**TASK OBJECTIVE**
Set down exactly the lines in the records below that run from the line with "and landed as" to the line with "decomposition (verbatim the", inclusive, and nothing more.

**Collected data**

========

import Mathlib
import HarnessLib
import Summits.HubbardSuperconductivity.HubbardSuperconductivity.Theorems.KLProgrammeKLRegimeEnginePairTransferStep7AnalyticResolvedConvKPinned2Pair

/-!
# Route `KLProgramme` — ENGINE item stmt-HubbardSuperconductivity-20437 `KLRegimeEngineV17F2`, class #5 rev 3 — «88b» THE PINNED PAIR, v2 (located-risk #15 cured-by-currency):
# the STEP clause of the producer `pairTransferStep7_of_analytic_resolved_convK_pinned2_all` in its own file (gate verify cap: the one-file producer elaborated in 617 s > 600 s)
# (cell gate-hubbard-kl, seat hubbard-kl-k3c1-p1 g17/g18; CLASS5-RESOLVED-STEP.md §17–§19; pen (R317)(E2) «SPLIT = GO»)

WHAT.  `pairTransferStep7_step_of_analytic_resolved_convK_pinned2_all` = the induction STEP of the v2 pinned-pair spine: from the per-pair analytic bundle `hsucc` at scale `n+1`
(S7's rows with, at the PINNED pair `1 ≤ n`, `j′ = n+1`, the SIGNED direct/crossed `D`-sums in the forward windows bounded by the five-slot scalar form — binders `zD … tX` — AND the
SIGNED born `D`-sum keyed to one more free number `bP` in the overlap slot's shape `(Klam U)²·bP·4^{−(n+1)}`) and the regime side conditions `hkit`, the private invariant of
`pairTransferStepAll_of_private` (the θ-relative transfer row under the antitone guard `C`) passes from `n` to `n+1`.  The conclusion is LITERALLY that organiser's `hsucc` obligation
with `Priv := fun Q cc μ U β L M n => ∀ [NeZero L] [NeZero M], ∀ j j', n ≤ j' → … ≤ θ·transferBarRelIdx … n j' Qm k k'`, so the assembler (…Step7AnalyticResolvedConvKPinned2All) passes this
theorem as the STEP argument.  Proof = the STEP branch of the g17 one-file producer with its per-pair part (the 42→32-component repackaging, ≈ 550 s when elaborated over instantiated kernels)
delegated to the abstract lemma `pairTransferStep7_pair_of_analytic_resolved_convK_pinned2` (…ConvKPinned2Pair), kernels instantiated by `rfl`; S7 =
`pairTransferRelResIdx_family_succ_of_analytic_resolved_convAll_all`.  Plumbing; the eleven numbers and the budget
stay hypotheses; nothing asserts (X).3, (c), K3 or superconductivity.  0 kit · 0 lit.
-/

noncomputable section

namespace Summit.HubbardSuperconductivity.HubbardSuperconductivity.Theorems.KLRegimeSplit

set_option linter.dupNamespace false -- summit = problem name (single-conjunct summit), D-0017

open Finset Matrix Set Literature.MathematicalPhysics.QuantumLattice Literature.Probability.LatticeModels GrassmannAlgebra
open Literature.MathematicalPhysics.QuantumLattice.FermiRG
open Summit.HubbardSuperconductivity.HubbardSuperconductivity.Theorems.KLProgrammeCooperResummation
open Summit.HubbardSuperconductivity.HubbardSuperconductivity.Theorems.KLProgrammeLegKernels
open Summit.HubbardSuperconductivity.HubbardSuperconductivity.Theorems.TwoPointAssembly
open Summit.HubbardSuperconductivity.HubbardSuperconductivity.Theorems.DispersionFlow
open Summit.HubbardSuperconductivity.HubbardSuperconductivity.Theorems.KLRegimeWick
open Summit.HubbardSuperconductivity.HubbardSuperconductivity.Theorems.EngineV8

section ProducerStep
import Summits.FinalStateConjecture.FinalStateConjecture.Theses.LaminatedThreshold
import HarnessLib

/-!
# `TameExitsLocalise` (crux B of route `LaminatedThreshold`, stmt-FinalStateConjecture-16894) — negative lemma:
# the crux is refuted by any LOCALLY INCURABLE admissible datum with a TAME GOOD EXIT

The crux `Theses.LaminatedThreshold.TameExitsLocalise` reads: for every `X` and every admissible exceptional datum `d⋆`, a
tame, immersed, injective, admissible one-parameter family through `d⋆` all of whose members `c ≠ 0` are good yields a
jointly smooth, immersed, injective, admissible family through `d⋆` which AGREES WITH `d⋆` OFF ONE COMPACT SET and is good on
a punctured window. This file records, kernel-checked and BY NAME, the negation frame of the crux strategist's census
(`Cruxes/TameExitsLocalise/STRATEGY-CENSUS.md` §Negation; `StrategistSketch.lean` §2, there over folded vocabulary in a
non-importable `Cruxes/` module): if SOME admissible datum is

* LOCALLY INCURABLE — every admissible datum agreeing with it outside some compact set is exceptional (not good) —, and
* TAMELY CURABLE — it is the base `F 0` of a tame, immersed, injective, admissible family with all members `c ≠ 0` good —,

then the crux is false (`tameExitsLocalise_false_of_existsIncurableTameExit`): at that datum the crux's hypotheses hold
(taking `C = ∅` shows the datum itself is exceptional) while every member of every compactly supported admissible family
through it is exceptional, in particular the member at `c = (ε/2)·e₀` of the would-be local exit. The hypothesis is packaged
as the construction target `ExistsIncurableTameExit`; it is NOT constructible in the tree today. Intended witness (census
§Negation, design A): on `X = ℝ³` the maximal, conformally flat vacuum datum `d_GO` carrying a locally finite train of far,
high-frequency, Dafermos–Rodnianski-admissible incoming gravitational-wave shells whose foci (curvature `≍ 1` at times
`tₙ = 0.9 rₙ → ∞`, dense directions) lie outside the domain of influence of every compact set — locally incurable by
far-field focal analysis plus a slab-rigidity lemma, tamely curable iff "Minkowski + finitely many admissible
geometric-optics shells + a small compactly supported TT wiggle settles (`N = 0`)", a LARGE-data global statement which is
physically immediate and print-open (the members are large in every weighted `H^s`, `s ≥ 3`; Christodoulou–Klainerman /
Bieri / Lindblad–Rodnianski smallness fails; nearest prints: Touati, arXiv:2206.12318 (local-in-time geometric optics for
vacuum), Huneau–Luk, Duke Math. J. 167 (2018) (U(1) symmetry)). The lemma makes precise WHICH construction refutes the crux
as typed and why every proof line for it (birth S2 `GoodnessTailRobust`; k2 `RectangleBitAtExits`, `NakedTransferAtExits`)
must fail at such a datum; the route-level repairs are recorded in `Cruxes/TameExitsLocalise/RepairSketch.lean`
(`closesKerrEnded`) and landed as `Theorems.LaminatedThreshold.TailGluing.not_finalStateConjecture_of_nakedLamination`
(the re-cut without crux B). No cited facts; no new structures; pure logic over the route decl.
-/

set_option linter.dupNamespace false

noncomputable section

namespace Summit.FinalStateConjecture.FinalStateConjecture.Theorems.TameExitsLocalise.Negative

open scoped Manifold
open Set

/-- **Construction target `ExistsIncurableTameExit` (the `H` of the negative lemma below).** There are a one-ended data
carrier `X` and an ADMISSIBLE vacuum datum `d⋆` on it which is (1) LOCALLY INCURABLE: for every compact `C ⊆ X`, every
admissible datum `d'` with `(h', k') = (h⋆, k⋆)` pointwise off `C` is exceptional — it is false that an MGHD exists and every
MGHD has complete sojourn-`𝓘⁺` and a sub-extremal, ray-closed, exhaustive, future-oriented two-Kerr-chart final state
decomposition (verbatim the summit's per-datum property) —, and (2) TAMELY CURABLE: there are an end `e` and a family
`F : ℝ¹ → data` which is tame on `e` (`IsTameDataFamily e 1 F`), immersed at `0`, has `F 0 = d⋆`, is injective, has
admissible members, and has every member `c ≠ 0` good (verbatim the crux's tame-exit hypothesis). Intended witness: the
geometric-optics shell-train datum `d_GO` of the crux strategist's census with its receding tame smoothing family; (1) is
far-field focal analysis + a slab-rigidity lemma, (2) is the large-data statement "Minkowski + finitely many admissible
geometric-optics shells settles" (print-open). If `H` is refuted the lemma below is vacuous; the crux stays research-open
either way (its positive content is large-data (multi-)Kerr stability + locality of exceptionality). [folklore] -/
@[conjecture] def ExistsIncurableTameExit : Prop :=
  ∃ (X : Type) (_ : TopologicalSpace X) (_ : ChartedSpace Literature.Geometry.Lorentzian.E3 X) (_ : IsManifold (𝓡 3) ((⊤ : ℕ∞) : WithTop ℕ∞) X) (_ : T2Space X) (_ : SecondCountableTopology X) (_ : ConnectedSpace X) (dstar : Literature.Geometry.Lorentzian.InitialDataSet (𝓡 3) X), dstar ∈ Literature.Geometry.Lorentzian.admissibleVacuumData X ∧ (∀ C : Set X, IsCompact C → ∀ d' ∈ Literature.Geometry.Lorentzian.admissibleVacuumData X, (∀ x ∉ C, d'.h.inner x = dstar.h.inner x ∧ d'.k x = dstar.k x) → ¬ ((∃ 𝒟 : Literature.Geometry.Lorentzian.VacuumCauchyDevelopment d', 𝒟.IsMaximal) ∧ ∀ 𝒟 : Literature.Geometry.Lorentzian.VacuumCauchyDevelopment d', 𝒟.IsMaximal → Summit.FinalStateConjecture.HasCompleteNullInfinity 𝒟.toCauchyDevelopment ∧ ∃ (O : Set 𝒟.carrier) (d : Literature.Geometry.Lorentzian.FinalStateDecomposition 𝒟.toSpacetime O 2), (∀ i, Literature.Geometry.Lorentzian.Kerr.IsSubextremal (d.mass i) (d.spin i)) ∧ O = Summit.FinalStateConjecture.exteriorOf 𝒟.toCauchyDevelopment d.charted ∧ Summit.FinalStateConjecture.RaysStayInClosure 𝒟.toCauchyDevelopment O ∧ Summit.FinalStateConjecture.HasExhaustiveCharts d ∧ Summit.FinalStateConjecture.IsFutureOriented d)) ∧ ∃ (e : Literature.Geometry.Lorentzian.AFEnd X) (F : EuclideanSpace ℝ (Fin 1) → Literature.Geometry.Lorentzian.InitialDataSet (𝓡 3) X), Literature.Geometry.Lorentzian.InitialDataSet.IsTameDataFamily e 1 F ∧ Literature.Geometry.Lorentzian.InitialDataSet.IsImmersedAtZero 1 F ∧ F 0 = dstar ∧ Function.Injective F ∧ (∀ c, F c ∈ Literature.Geometry.Lorentzian.admissibleVacuumData X) ∧ ∀ c, c ≠ 0 → ((∃ 𝒟 : Literature.Geometry.Lorentzian.VacuumCauchyDevelopment (F c), 𝒟.IsMaximal) ∧ ∀ 𝒟 : Literature.Geometry.Lorentzian.VacuumCauchyDevelopment (F c), 𝒟.IsMaximal → Summit.FinalStateConjecture.HasCompleteNullInfinity 𝒟.toCauchyDevelopment ∧ ∃ (O : Set 𝒟.carrier) (d : Literature.Geometry.Lorentzian.FinalStateDecomposition 𝒟.toSpacetime O 2), (∀ i, Literature.Geometry.Lorentzian.Kerr.IsSubextremal (d.mass i) (d.spin i)) ∧ O = Summit.FinalStateConjecture.exteriorOf 𝒟.toCauchyDevelopment d.charted ∧ Summit.FinalStateConjecture.RaysStayInClosure 𝒟.toCauchyDevelopment O ∧ Summit.FinalStateConjecture.HasExhaustiveCharts d ∧ Summit.FinalStateConjecture.IsFutureOriented d)

/-- **Negative lemma: a locally incurable admissible datum with a tame good exit refutes `TameExitsLocalise`.** At the
witness datum the crux's hypotheses hold (`C = ∅`, `d' = d⋆` gives exceptionality of `d⋆`; the tame good exit is given),
so the crux yields a compactly supported admissible family `F'` through `d⋆`, equal to `d⋆` off a compact `C`, good for
`0 < ‖c‖ < ε`; but its member at `c = (ε/2)·e₀ ≠ 0` is admissible and agrees with `d⋆` off `C`, hence exceptional by local
incurability — contradiction. The item stays open: `ExistsIncurableTameExit` is a construction target, not a theorem. -/
theorem tameExitsLocalise_false_of_existsIncurableTameExit :
    ExistsIncurableTameExit → ¬ Summit.FinalStateConjecture.FinalStateConjecture.Theses.LaminatedThreshold.TameExitsLocalise := by
  rintro ⟨X, i₁, i₂, i₃, i₄, i₅, i₆, dstar, hd, hinc, hexit⟩ hB
  have hbad := hinc ∅ isCompact_empty dstar hd fun _ _ ↦ ⟨rfl, rfl⟩
  obtain ⟨F', -, -, -, -, hadm, ⟨C, hC, hagree⟩, ε, hε, hgood⟩ := hB X dstar hd hbad hexit
  set v : EuclideanSpace ℝ (Fin 1) := EuclideanSpace.single (0 : Fin 1) (1 : ℝ) with hv
  have hnv : ‖v‖ = 1 := by simp [hv]
  set c : EuclideanSpace ℝ (Fin 1) := (ε / 2) • v with hc
  have hnorm : ‖c‖ = ε / 2 := by
    rw [hc, norm_smul, hnv, mul_one, Real.norm_eq_abs, abs_of_pos (by positivity)]
  have hc0 : c ≠ 0 := by
    intro h0
    rw [h0, norm_zero] at hnorm
    linarith
  have hcε : ‖c‖ < ε := by rw [hnorm]; linarith
  exact hinc C hC (F' c) (hadm c) (hagree c) (hgood c hc0 hcε)

/-- Contrapositive bookkeeping: the crux forbids locally incurable admissible data with tame good exits (so a proof of the
crux as typed must in particular exclude the census's shell-train datum from the admissible class or deny that its tame
smoothings are good). -/
theorem not_existsIncurableTameExit_of_tameExitsLocalise
    (hB : Summit.FinalStateConjecture.FinalStateConjecture.Theses.LaminatedThreshold.TameExitsLocalise) :
    ¬ ExistsIncurableTameExit :=
  fun h ↦ tameExitsLocalise_false_of_existsIncurableTameExit h hB

end Summit.FinalStateConjecture.FinalStateConjecture.Theorems.TameExitsLocalise.Negative

end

========

**RESULT**
(`closesKerrEnded`) and landed as `Theorems.LaminatedThreshold.TailGluing.not_finalStateConjecture_of_nakedLamination`
(the re-cut without crux B). No cited facts; no new structures; pure logic over the route decl.
-/

set_option linter.dupNamespace false

noncomputable section

namespace Summit.FinalStateConjecture.FinalStateConjecture.Theorems.TameExitsLocalise.Negative

open scoped Manifold
open Set

/-- **Construction target `ExistsIncurableTameExit` (the `H` of the negative lemma below).** There are a one-ended data
carrier `X` and an ADMISSIBLE vacuum datum `d⋆` on it which is (1) LOCALLY INCURABLE: for every compact `C ⊆ X`, every
admissible datum `d'` with `(h', k') = (h⋆, k⋆)` pointwise off `C` is exceptional — it is false that an MGHD exists and every
MGHD has complete sojourn-`𝓘⁺` and a sub-extremal, ray-closed, exhaustive, future-oriented two-Kerr-chart final state
decomposition (verbatim the summit's per-datum property) —, and (2) TAMELY CURABLE: there are an end `e` and a family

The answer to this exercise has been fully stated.